The analysis employs three distinct models to predict customer interest in vehicle insurance: Logistic Regression, Random Forest, and a Neural Network. Each model offers unique insights into customer behavior and preferences.

### Neural Network: The Slight Edge
The Neural Network emerges as the top performer with an ROC AUC of 0.8465 and an impressive accuracy of 72.39%. This suggests that complex, non-linear relationships within the data are captured effectively by this model. However, its slight edge over simpler models raises questions about the trade-off between performance and interpretability.

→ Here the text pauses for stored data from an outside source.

/-- **On a σ-compact Hausdorff complex manifold every Milnor symbol cocycle on a finite open cover
transgresses to a closed smooth form** (the partition of unity exists by Mathlib's
`SmoothPartitionOfUnity.exists_isSubordinate`). In particular on the carrier of a Hodge model of a
smooth projective variety (compact, Hausdorff) the zig-zag clause of `HodgeModel.HasSymbolCocycle`
is free: only the cocycle and one de Rham class remain to be produced. [cite: BottTu1982Forms, §8 Prop. 8.8] -/
theorem exists_isTransgression_of_cover [T2Space M] [SigmaCompactSpace M] [Fintype ι]
    (hU : ∀ i, IsOpen (U i)) (hcov : ∀ y : M, ∃ i, y ∈ U i) {q : ℕ}
    {σ : (Fin (q + 2) → ι) → ((Fin (q + 1) → M → ℂ) →₀ ℤ)} (hσ : IsMilnorSymbolCocycle E U σ) :
    ∃ θ : cclosedSmoothForms E M (2 * q + 1 + 1),
      IsTransgression hU q (fun J ↦ symbolForm E (q + 1) (σ J)) (θ : MForm 𝓘(ℝ, E) M ℂ _) := by
  have hsub : (univ : Set M) ⊆ ⋃ i, U i := fun y _ ↦ mem_iUnion.2 (hcov y)
  obtain ⟨ρ, hρ⟩ := SmoothPartitionOfUnity.exists_isSubordinate 𝓘(ℝ, E) isClosed_univ U hU hsub
  exact exists_isTransgression_cclosed hU ρ hρ hcov hσ

end Cocycles

/-- STUB `stub_isMilnorSymbolCocycle_exists_isTransgression` (helper sub-goal registered on
stmt-HodgeConjecture-18702 for the kernel `stub_primitiveLiftExists`: the zig-zag clause of
`HasSymbolCocycle` is automatic for every Milnor symbol cocycle on a σ-compact Hausdorff complex
manifold): `exists_isTransgression_of_cover`, stated closed. [cite: BottTu1982Forms, §8 Prop. 8.8] -/
theorem stub_isMilnorSymbolCocycle_exists_isTransgression : ∀ {E : Type*} [NormedAddCommGroup E] [NormedSpace ℂ E] {M : Type*} [TopologicalSpace M] [ChartedSpace E M] [IsManifold 𝓘(ℂ, E) ω M] [IsManifold 𝓘(ℝ, E) ∞ M] [FiniteDimensional ℂ E] {ι : Type*} {U : ι → Set M} [T2Space M] [SigmaCompactSpace M] [Fintype ι] (hU : ∀ i, IsOpen (U i)), (∀ y : M, ∃ i, y ∈ U i) → ∀ {q : ℕ} {σ : (Fin (q + 2) → ι) → ((Fin (q + 1) → M → ℂ) →₀ ℤ)}, IsMilnorSymbolCocycle E U σ → ∃ θ : cclosedSmoothForms E M (2 * q + 1 + 1), IsTransgression hU q (fun J ↦ symbolForm E (q + 1) (σ J)) (θ : MForm 𝓘(ℝ, E) M ℂ _) :=
  fun hU hcov _ _ hσ ↦ exists_isTransgression_of_cover hU hcov hσ

end Summit.HodgeConjecture.HodgeConjecture.Theorems.SymbolLiftR

end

### Logistic Regression: Simplicity Meets Effectiveness
Close behind, the Logistic Regression model achieves an ROC AUC of 0.8403. Its standout feature is the highest F1 Score of 0.4019, indicating a well-balanced precision and recall. This balance is crucial for optimizing marketing efforts, ensuring we capture a good proportion of interested customers without excessive false positives.

### Random Forest: Robust but Not Superior
The Random Forest model, while robust, doesn't outperform its counterparts with an ROC AUC of 0.8327. However, its ability to handle non-linear relationships and feature interactions shouldn't be overlooked in our overall strategy.

### Business Insights and Strategic Implications
The similar performance across models unveils several key insights for our insurance cross-selling strategy:

1. Targeted Marketing Potential: With prediction accuracies exceeding 70%, we have a solid foundation for more targeted marketing campaigns. This precision allows for significant improvements in marketing efficiency and potential cost savings.
2. Conservative Prediction Approach: All models demonstrate a tendency towards false positives rather than false negatives. In practical terms, this means we're more likely to market to uninterested customers than to miss potentially interested ones. While this ensures comprehensive coverage, it also suggests room for fine-tuning to reduce unnecessary marketing spend.
3. Customer Segmentation Opportunities: The models' predictive capabilities enable more sophisticated customer segmentation. We can now tailor our communication strategies and product offerings based on the likelihood of interest in vehicle insurance, potentially leading to higher conversion rates and customer satisfaction.
4. Balancing Complexity and Interpretability: While the Neural Network shows slightly superior performance, the Logistic Regression model offers a compelling balance between predictive power and interpretability. This balance is crucial for stakeholder buy-in and for deriving actionable insights from the model's predictions.

## Recommended Action Plan
Given these insights, we propose the following action plan:

1. **Implement Logistic Regression Model**: Deploy the Logistic Regression model as our primary predictive tool. Its balance of performance and interpretability makes it ideal for initial implementation and stakeholder communication.
2. **Develop Tiered Marketing Approach**: Create a tiered marketing strategy based on predicted interest levels. High-probability customers receive more personalized, high-touch approaches, while lower-probability customers receive more general, cost-effective communications.
3. **Continuous Model Refinement**: Regularly update and refine the model with new data. Consider A/B testing different models in real-world scenarios to validate their performance beyond mere statistical metrics.
4. **Investigate Feature Importance**: Conduct a deep dive into the features driving predictions in the Logistic Regression model. Use these insights to inform product development and marketing messaging.
5. **Cross-Functional Collaboration**: Foster collaboration between the data science team and marketing department to ensure model insights are effectively translated into actionable marketing strategies.

By implementing this data-driven approach, we position ourselves to significantly enhance our cross-selling effectiveness, optimize our marketing expenditure, and ultimately drive growth in our vehicle insurance portfolio among our existing health insurance customer base.